Faltaban
unas horas antes de que mi Hermano Abeja muriera. Había nacido
apenas dos días antes. En México se jugaba un mundial de futbol, y
todo era fiesta, menos en esa casa de una ciudad perdida, construida
de la noche a la mañana sobre terregales salitrosos con espíritu de
olvido.
Llovía
con la fuerza de esos junios antes del cambio climático. Con furia,
con ánimo de no terminar nunca de desaguarse el cielo. Recuerdo que
el clima era una mezcla de desasosiego, miedo, lodos y tristeza.
Llorabas todo el tiempo. Eras un manojo de dolor. Recuerdo también
que eras igual a T. Negrito Nuestro que estás en la memoria,
recordado sea tu paso…
Ella, nuestra madre sabía que algo no estaba bien. Él, lo presentí también. Nosotros, Yo, T. y V. lo intuíamos. Eran noches largas. El diablo ya se le había aparecido a Lulú, según relataría después. La tragedia se cernía sobre ese hogar que te esperaba desde antes de V..

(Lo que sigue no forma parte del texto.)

/-!
# `AlphaInputsT3ACMinimiserPinRows` — THE PINNED TRIVIAL-HISTORY MINIMISERS OF RUN `K` SATISFY ALL THREE MINIMISER ROWS AT THE TRIVIAL
# HISTORY: r1 ([7] Thm 1, the pin), r2 ((42) top constraint `Ū^k = W` — the pin IS a point of the descent fibre) and r3 ((68) multi-level
# regularity — [Balaban1985Averaging] Prop. 2 along the pin, uniformly in the shell) — lane `pub-balaban3d`, seat alpha-1 (g6)

Cell `ym3-torus`, route `UnitScaleTilt`, crux 2′ `stub_laneRecordsV3` (stmt-QuantumFields-19936 ∕ -19935), strategy B: with `…MinimiserPin` (existence)
and `…MinimiserPinMeasurable` (selection) the record's trivial-history minimisers `U_k(·, triv)` are PINNED from the displayed [7] schema
`T3PrintedMinimiserExistence.Thm1GlobalMinAt`.  This file shows that the pinned family ALSO delivers the other two minimiser rows of
`AlphaInputsT3ACv2.MinimiserRowsT3` at the trivial history — so that the adapted class of lane B is needed at `h ≠ triv` only:
* §1 letters: `PlaqSmall` through `fieldShift`; the cancellation `fieldShift ∘ avg^{j₁} = fieldShift W ⇒ avg^{j₂} = W` along `j₁ = j₂`; the window of
  `ChargedT3` at the trivial history is a `PlaqSmall` statement (`Carriers.Omega_triv`: `Ω_j(triv) = T_η`); power bookkeeping.
* §2 per comparison height `n < K`, for a selector `Umin` with r1's two clauses (the conclusion of `exists_measurable_umin`): the FIBRE IDENTITY
  `D_{n,K}(Umin V) = V` and the STRICT ALL-LEVEL BOUND `|avg^j(Umin V)(∂q) − 1| < 2B₃ε₁(L^jη)²`, `j ≤ K − n`, for every shell radius `ε₁` bounding `V`
  (Prop. 2 PROVED for (0.4): `BlockAveragingEMLProp2.plaqSmall_iter_blockAvg_eml_level`, fed by `Umin V ∈ 𝔘_k(B₃ε₁)`).
* §3 ★★ `exists_measurable_pinnedFamily_rows`: ONE family `UminT k` of run `K` with (i) measurability, (ii) `UminT 0 = id`, (iii) r1's text,
  (iv) `avg^k (UminT k W) = W` and (v) `|avg^s(UminT k W)(∂q) − 1| < 2B₃ε₁(L^s(L^k)⁻¹)²` (`s ≤ k`, `1 ≤ k ≤ K`) for every `ε₁`-small `W`, `0 < ε₁ ≤ a₁`.
* §4 the record's r2 ∕ r3 TEXTS at `Hist.triv` for ANY family with (ii), (iv), (v): `row2_triv_of_fibreId` (under the window smallness
  `2L²·B·θBal(K−k+1) ≤ a₁`) and `row3_triv_of_levelBound` (under a `C68`-condition of the located type (N1):
  `2B₃·2L²Bθ(K−k+1)·L^{−2(k−i)} ≤ C68·θ(K−i)`, `i ≤ k ≤ K`, and `1 ≤ 2B₃`).
HONEST FRAMING.  Kernel theorems about the tree's own objects; `Thm1GlobalMinAt` stays displayed; the smallness∕largeness provisos are explicit
hypotheses for the record's exhibition of `𝔠` to meet (all free upward∕downward: `a₁`, `γ₀`, `C68`).  No `def`, no `instance`, no `sorry`;
count-neutral; not a claim about the continuum limit or the mass gap.
References: T. Bałaban, Commun. Math. Phys. 102 (1985) 277–309 [Balaban1985Variational], Thm 1 (6)–(8) pp. 278–279; Commun. Math. Phys. 102 (1985)
255–275 [Balaban1985UV3], (40)–(42) p. 266, (68) p. 273; Commun. Math. Phys. 98 (1985) 17–51 [Balaban1985Averaging], Prop. 2 (52)–(54) p. 26.
-/

set_option autoImplicit false
import Literature.Analysis.FunctionSpaces.PeriodicLogCost
import Literature.Analysis.FluidPDE.HardSpherePhaseSpaceProofs
import Literature.MathematicalPhysics.KineticTheory.HardSphereEuler
import HarnessLib

/-!
# Integration by parts along free flights, tested (stub `flight` of the K2R refutation line)

Route `EnskogAdjointDuality` of `AtomisticToContinuum/HydrodynamicLimit`, crux K2R
`AdjointEnskogTestFamilyR` (stmt-AtomisticToContinuum-11592), line `refutation`, stub `stub_flight`:
for a jointly continuous kinetic test function `Φ(s, x, v)` on `[0,1] × 𝕋³ × ℝ³` of quadratic velocity
growth, `C¹` along every free flight `r ↦ (r, x + r v, v)`, a jointly measurable `Ł` of polynomial growth
with `|∂_r Φ(r, x + (r-s)v, v)|_{r=s} + Ł(s, x, v)| ≤ η (1+|v|²)` on `[0,1] × 𝕋³ × ℝ³`, a test function
`Z(s, x) = ζ(s) ξ(x)` (`ζ ∈ C¹` vanishing outside `(0,1)`, `ξ ∈ {cos 2πx₀, sin 2πx₀}`) and a velocity
weight `Θ` with `∫ |Θ| (1+|v|²)⁴ < ∞`:
`|∫₀¹ ∫_{𝕋³} ∫ Θ(v) (-(∂_s Z + v·∇_x Z) Φ + Z Ł)| ≤ η ‖ζ‖_{L¹} ∫ |Θ| (1+|v|²)`.
Proof: the shear `(s, y, v) ↦ (s, y + s v, v)` preserves `ds dy dv` (Haar measure on `𝕋³` is translation
invariant), so by Fubini the left-hand side is `∫_{𝕋³}∫ (∫₀¹ flight integrand ds) dy dv`; on each flight
one integrates by parts `z G`, `z(r) = Z(r, y + rv)`, `G(r) = Φ(r, y + rv, v)` (`z(0) = z(1) = 0`), and
the defect inequality bounds the remainder `∫ z (G' + Ł)` by `η (1+|v|²) ∫ |ζ|`.
References: H. Spohn, *Large Scale Dynamics of Interacting Particles* (1991), Part I §2.3 (free
streaming on the torus); folklore calculus and measure theory.
-/

noncomputable section
import Summits.HubbardSuperconductivity.HubbardSuperconductivity.Theorems.AnisotropyChordTransferFibre3FinX5Eval

/-!
# Route `AnisotropyChord` / H0 rotor rung: FIN per-`L` GM₃ (X5), `L = 26` — row-C cell facts (X5, point wedges), part `p03`

Kernel facts `xcCellAnyA0 26 (49/50) 100 la lb bn tb = true` (row C of cert cells 25, 26 of `L = 26` with `b = bn/100` and the `T⁺·D` brackets `tb` exported by the row-`N₁` facts `xn26_*`): the two Green point wedges `gWedgePt` are recomputed in the kernel, the profile / gradient tables are built from them by monotonicity (`…FinX5Eval`), and g5's row-C check is decided; assembled in `…FinX5GM3TwentySix`.
Prover seat `hubbard-h0-rotor-p3` g8; helper for piece A = stmt-HubbardSuperconductivity-23918 of rung 19089 (`--supports`, helper class).
WHAT THIS IS NOT: nothing here proves superconductivity in the Hubbard model (rotor TARGET as worded stays FALSE, g15 verdict); kernel facts for the FIN certificate of ONE conditional reduction.  Tree imports only; zero data; standard axioms.
-/

set_option linter.dupNamespace false
set_option autoImplicit false

namespace Summit.HubbardSuperconductivity.HubbardSuperconductivity.Theorems.AnisotropyChord.Transfer.Fibre3

namespace FinXD

open FinXB FinCell Hole2

set_option maxHeartbeats 4000000 in
/-- row C of cell 25 of `L = 26` (`b = 58/100`). [folklore] -/
theorem xc26_25 : xcCellAnyA0 26 (49/50 : ℚ) 100 146693991101283 150361340878816 58 ((436437273825674 : ℤ), (454634726297381 : ℤ)) = true := by decide +kernel

set_option maxHeartbeats 4000000 in
/-- row C of cell 26 of `L = 26` (`b = 58/100`). [folklore] -/
theorem xc26_26 : xcCellAnyA0 26 (49/50 : ℚ) 100 150361340878816 154120374400787 58 ((447449516141851 : ℤ), (465909578589318 : ℤ)) = true := by decide +kernel

end FinXD

end Summit.HubbardSuperconductivity.HubbardSuperconductivity.Theorems.AnisotropyChord.Transfer.Fibre3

México había empatado, Hugo Sánchez había fallado un penal en el estadio Azteca y Maradona maravillaría al mundo con un gol mágico, bordado, de filigrana y revancha, y Manuel Negrete pintaría una media tijera para la posteridad. Eso era lo que contaban o contarían mis compañeros en la escuela.
Lo que más recuerdo de los mundiales es la final del Argentina 78. transmitida por televisión en blanco y negro. De nombres como Ubaldo Matildo El Pato Fillol, el Matador Mario Alberto Kempes. Y de los apellidos de los héroes italianos de ése y más torneos, como el de México 86, cuyas terminaciones —“inis”—, adaptábamos luego a nuestros apellidos y nombres indígenas: “Higini-ni”, “Pedri-ni”, “Daniel-ini”, para investirnos de europeos, jugadores chingones pues… Faltaban horas para no volver a mirar igual ningún mundial de futbol.
Las cascaritas, minitorneos de mi infancia, los encuentros entre equipos de calles rivales, todo, desaparecía con cada quejido tuyo en la penumbra de las horas más tristes de nuestras vidas.
Hay
noches que se vuelven fangosas por el dolor.
Líneas paralelas del universo que se bifurcan y se unen en espirales infinitas en las que uno, el que está allí, escuchando y sintiendo cómo la vida recién nacida —como la tuya Hermano Abeja— se consume, y el “otro”, ese en el que nos separamos para “irnos”, fugarnos, de ese instante, y no sentir más esas tortuosas jornadas, regresan a nuestro centro.
Esa última noche que estuviste con nosotros fuera del vientre de Lulú sólo hablaste con tu lengua desconocida, primigenia, de los bebés cósmicos que vienen a golpear, sin saberlo, con la fuerza de su llegada, los caminos, no destruyéndolos, sino modificándolos de tal manera que se deben hacer otros, nuevos, que llevan a otros destinos.
Hoy,
hace 33 años faltaban unas horas para que murieras Hermano Abeja, y
no hubo mucho tiempo de hablar, de vernos, de nada. Entonces, casi
igual que ahora, nada sabía de nada.
Ahora sé que el dolor es un ente vivo que, pegado a nuestra piel, con el tiempo muta, siempre muta.
Argentina ganó ese mundial. Mamá perdió la razón, y todos, de alguna manera también la perdimos, a ella y la razón.
Luego
de uno días regaló tu ropa a una madre cuyo hijo, nacido un día
antes que tú, tendría una vida, quizás, más larga que la tuya.
Ese día el sol brillaba iluminando el agua encharcada en la calle. Todo el dolor de la humanidad en el rostro de mamá contrastaba con la alegría de la mujer, más pobre que nosotros, que había dicho no importarle ponerle ropones a su hijito de un niño muerto.
Mamá
extendía las prendas mecánicamente y, mientras enjugaba sus
lágrimas, se secaba la leche que aún le brotaba del pecho.